• [DATASET CONTENT]:
/-!
# `BalabanUV.Beta.FP.ConstrainedBiLaplacianResponseTwoLevelSymbols` — road «FP» for binder row D1, DESIGN ROW **GHOST-STEP** brick (g3)
# «(CONV-C)-Hb», THE CONVERGENCE HALF, FILE 6b — THE SYMBOL ESTIMATES AT ORDER `s = 2`: the transferred inverse symbol `T2_k` is the coarse
# `ainv n 2 k` up to `C2(d,L)∕n²` uniformly in `k ≠ 0`; the far part above `0`, the zero-alias weight, the squared unshifted symbols and the two
# denominators agree to `O(n^{−2})` on the fat region, for every `n, L ≥ 1`

NOT IN PRINT; OUR PROOF ATTEMPT (binder row G-an2-4 ∕ (CONV-C), prover part P3 = fibre∕strip «Woodbury» lineage, gen 28; CRUX TEAM (2),
2026-08-21).  HONEST DEPENDENCY (cell records, verbatim): «continuum YM on T⁴ ⇐ BetaPertH ∧ nine spine estimates (0/9 proved); BetaPertH ⇐ (D1) ∧
(D4) ∧ CAP+tail; G-an2-4 gates asym, D1 and NE2/3/4.»  HONEST FRAMING (cell contract, verbatim): «discharging `BetaPertH` makes Bałaban's UV
stability UNCONDITIONAL — a real constructive-QFT result; it is NOT the continuum limit and NOT the Clay problem.»  ABSOLUTE RULE (cell charter,
verbatim): «No internally-minted statement may enter as a cited fact. Every hypothesis is either kernel-proved in this package or a verbatim quotation
of a PUBLISHED theorem with page reference. The manuscript(s) under audit are NOT citable for their own disputed steps — they are the thing under
adjudication; programme-internal (2001/route/tribunal) claims are never citable.»  THIS MODULE is [folklore] inequality bookkeeping over the lineage's
gen-22 «SUBAVG-RATE» core (`SubAveragingCoreEstimate.norm_A_sub_A'_le` ∕ `norm_W1_mstar_sub_one_le` ∕ `norm_W1_le` ∕ `Om_le` ∕ `Om_le'`,
`SubAveragingCore.W_Kof_far` ∕ `W_Kof_mstar` ∕ `Kof_ne_zero`, `SubAveragingFibre.norm_DeltaXi_mul_sub_le` ∕ `Mstar_zero`), the vendored [B4] symbol
bounds (`re_DeltaXi_shift_ge_W`, `norm_DeltaXi_le`, `sum_norm_U_le`) and the lineage's FILES 1–2a of row RHOA-4-GH (`norm_den_ge_strip`, `norm_ainv_le`,
`norm_Spr_le`); it cites nothing as a hypothesis, has TWO bookkeeping `def`s (the constants `C2`, `Cden`), no `def … : Prop`, no `sorry`.

## The estimate (mechanism: the lineage's core at order 2)

For `k ≠ 0`, `T2_k − a_k²` (`a_k = 1∕Δ^ξ(p′+2πk)`) splits into the PRINCIPAL sub-alias `m⋆ = Mstar k` — where `W1(K⋆) = 1 + O(Ω∕n²)`
(`norm_W1_mstar_sub_one_le`), `Δ^{ξ∕L}(p′+2πK⋆) = Δ^ξ(p′+2πk) + O(Ω²∕n²)` (`norm_A_sub_A'_le`), both symbols `≥ (7∕64)·W_n(k)` (`W_Kof_mstar`) and
`Ω ≤ (d+1)W_n(k)` — and the FAR sub-aliases, each `≤ 4^d·((64∕7)∕W_{nL}(K))²` with `W_{nL}(K) ≥ n²∕4` (`W_Kof_far`): **`norm_T2_sub_le`**
(`‖T2 n L 2 p k − ainv n 2 k p‖ ≤ C2(d,L)∕n²`), `norm_T2far_le`; at `k = 0`: `‖W1(Kof 0 0) − 1‖ ≤ 4^d·91·d∕n²`; the unshifted symbols
`‖(Δ^{ξ∕L})² − (Δ^ξ)²‖ ≤ 16384·d²∕n²`; the denominators `‖den (n·L) 2 − den n 2‖ ≤ Cden(d,L)∕n²` (FILE 6a's `den_mul_eq`) with both `≥ cB` on the
strip.  FILE 6c (`…TwoLevelEstimate`) assembles `‖betaT_k − beta_k‖ ≤ Cb∕n²` and the symbol of the one-step law of the block-sum response.

0∕4 row-D1 binders touched.  NOT (CONV-C), NEVER «G-an2-4 closed», NOT the ghost step law, NOT SDF, NOT D1, NOT BetaPertH, NOT continuum, NOT Clay.
Provenance: prover-b2b-balaban-gan24-p3-g28-0 (unit `b2b-balaban-gan24-p3`, gen 28), 2026-08-21; no existing file touched.
-/

noncomputable section

namespace Summit.QuantumFields.BalabanUV.Beta.FP.ConstrainedBiLaplacianResponseTwoLevelSymbols

open Complex Finset ComplexConjugate
open Literature.MathematicalPhysics.QuantumFieldTheory.Balaban1983to89
open Literature.MathematicalPhysics.QuantumFieldTheory.Balaban1983to89.B4Strip
open Literature.MathematicalPhysics.QuantumFieldTheory.Balaban1983to89.B4StripCauchy
open Literature.MathematicalPhysics.QuantumFieldTheory.Balaban1983to89.B5Strip145Analytic
open Literature.MathematicalPhysics.QuantumFieldTheory.Balaban1983to89.B4StripSums
open Summit.QuantumFields.BalabanUV.Beta.FP.ConstrainedBiLaplacianStrip
open Summit.QuantumFields.BalabanUV.Beta.FP.ConstrainedBiLaplacianFibre
open Summit.QuantumFields.BalabanUV.Beta.FP.ConstrainedBiLaplacianFibreEntries
open Summit.QuantumFields.BalabanUV.Beta.FP.ConstrainedBiLaplacianFibreSides
open Summit.QuantumFields.BalabanUV.Beta.FP.ConstrainedBiLaplacianKernel
open Summit.QuantumFields.BalabanUV.Beta.FP.ConstrainedBiLaplacianFibreIdentities
open Summit.QuantumFields.BalabanUV.Beta.FP.ConstrainedBiLaplacianResponse
open Summit.QuantumFields.BalabanUV.Beta.FP.ConstrainedBiLaplacianResponseTwoLevel
open Summit.QuantumFields.BalabanUV.Beta.GAN24.SubAveragingDirichlet (sw)
open Summit.QuantumFields.BalabanUV.Beta.GAN24.SubAveragingCore (Kof Kof_val Kof_ne_zero Mstar W_Kof_far W_Kof_mstar)
open Summit.QuantumFields.BalabanUV.Beta.GAN24.SubAveragingCoreEstimate (W1 norm_W1_le Om Om_le Om_le' norm_A_sub_A'_le norm_W1_mstar_sub_one_le)
open Summit.QuantumFields.BalabanUV.Beta.GAN24.SubAveragingFibre (Kof_zero Mstar_zero norm_DeltaXi_mul_sub_le)
open scoped Real

variable {d : ℕ}

/-! ## §0 Elementary facts on the fat region -/

/-- [folklore] `Ω_n(0) = d`. -/
theorem Om_zero (n : ℕ) [NeZero n] : Om n (fun _ : Fin d => (0 : Fin n)) = d := by
  have hn : 1 ≤ n := Nat.pos_of_ne_zero (NeZero.ne n)
  unfold Om
  simp [omega_zero n hn]

/-- [folklore] each continued `|u_k|²` is bounded by the residue-sum constant: `‖U n k q‖ ≤ 132^d`. -/
theorem norm_U_le_const (n : ℕ) [NeZero n] {r : ℝ} (hr : r ≤ 1 / 4) {q : Fin d → ℂ} (hq : q ∈ Fat d r) (k : Fin d → Fin n) :
    ‖U n k q‖ ≤ 132 ^ d :=
  (Finset.single_le_sum (f := fun k => ‖U n k q‖) (fun _ _ => norm_nonneg _) (Finset.mem_univ k)).trans (sum_norm_U_le n hr hq)

/-- [folklore] `|Im p_ν| ≤ 1` on the fat region (`r ≤ 1∕4`). -/
theorem im_le_one {r : ℝ} (hr : r ≤ 1 / 4) {p : Fin d → ℂ} (hp : p ∈ Fat d r) (ν : Fin d) : |(p ν).im| ≤ 1 := by
  have := (hp ν).2; linarith

/-- [folklore] for `k ≠ 0` the shifted symbol is at least `(7∕64)·W_n(k) ≥ 7∕64` in norm. -/
theorem norm_shift_ge (n : ℕ) [NeZero n] {r : ℝ} (hr : r ≤ 1 / 4) (hdr : (d : ℝ) * r ^ 2 ≤ 1 / 16) {p : Fin d → ℂ} (hp : p ∈ Fat d r)
    {k : Fin d → Fin n} (hk : k ≠ fun _ => 0) : 7 / 64 * W n k ≤ ‖DeltaXi n 0 (shift n k p)‖ :=
  (re_DeltaXi_shift_ge_W n 0 le_rfl hr hdr hp k hk).trans (Complex.re_le_norm _)

/-! ## §1 The transferred inverse symbol at order 2 -/

/-- [folklore] The constant of `norm_T2_sub_le`. -/
def C2 (d L : ℕ) : ℝ := 4 ^ d * 91 * ((d : ℝ) + 1) * (64 / 7) ^ 2 + 2 * 29282 * ((d : ℝ) + 1) ^ 2 * (64 / 7) ^ 3 + (L : ℝ) ^ d * 4 ^ (d + 2) * (64 / 7) ^ 2

/-- [folklore] `0 ≤ C2`. -/
theorem C2_nonneg (d L : ℕ) : 0 ≤ C2 d L := by unfold C2; positivity

/-- [folklore] elementary: for `0 < w ≤ a, b`: `(a + b) ∕ (a² b²) ≤ 2 ∕ w³`. -/
theorem add_div_sq_sq_le {w a b : ℝ} (hw : 0 < w) (ha : w ≤ a) (hb : w ≤ b) : (a + b) / (a ^ 2 * b ^ 2) ≤ 2 / w ^ 3 := by
  have ha0 : 0 < a := lt_of_lt_of_le hw ha
  have hb0 : 0 < b := lt_of_lt_of_le hw hb
  rw [div_le_div_iff₀ (by positivity) (by positivity)]
  have i1 : w ^ 3 ≤ a * b ^ 2 := by
    calc w ^ 3 = w * w ^ 2 := by ring
      _ ≤ a * b ^ 2 := mul_le_mul ha (pow_le_pow_left₀ hw.le hb 2) (by positivity) ha0.le
  have i2 : w ^ 3 ≤ a ^ 2 * b := by
    calc w ^ 3 = w ^ 2 * w := by ring
      _ ≤ a ^ 2 * b := mul_le_mul (pow_le_pow_left₀ hw.le ha 2) hb hw.le (by positivity)
  nlinarith [mul_le_mul_of_nonneg_left i1 ha0.le, mul_le_mul_of_nonneg_left i2 hb0.le]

• [TASK ITEM]: Please give back, exactly as it stands above, the stretch from the line with "(re_DeltaXi_shift_ge_W n 0" through the line with "have ha0 : 0 < a := lt_of_lt_of_le hw ha", and no line outside it.

• [RESPONSE TO THE TASK]:
  (re_DeltaXi_shift_ge_W n 0 le_rfl hr hdr hp k hk).trans (Complex.re_le_norm _)

/-! ## §1 The transferred inverse symbol at order 2 -/

/-- [folklore] The constant of `norm_T2_sub_le`. -/
def C2 (d L : ℕ) : ℝ := 4 ^ d * 91 * ((d : ℝ) + 1) * (64 / 7) ^ 2 + 2 * 29282 * ((d : ℝ) + 1) ^ 2 * (64 / 7) ^ 3 + (L : ℝ) ^ d * 4 ^ (d + 2) * (64 / 7) ^ 2

/-- [folklore] `0 ≤ C2`. -/
theorem C2_nonneg (d L : ℕ) : 0 ≤ C2 d L := by unfold C2; positivity

/-- [folklore] elementary: for `0 < w ≤ a, b`: `(a + b) ∕ (a² b²) ≤ 2 ∕ w³`. -/
theorem add_div_sq_sq_le {w a b : ℝ} (hw : 0 < w) (ha : w ≤ a) (hb : w ≤ b) : (a + b) / (a ^ 2 * b ^ 2) ≤ 2 / w ^ 3 := by
  have ha0 : 0 < a := lt_of_lt_of_le hw ha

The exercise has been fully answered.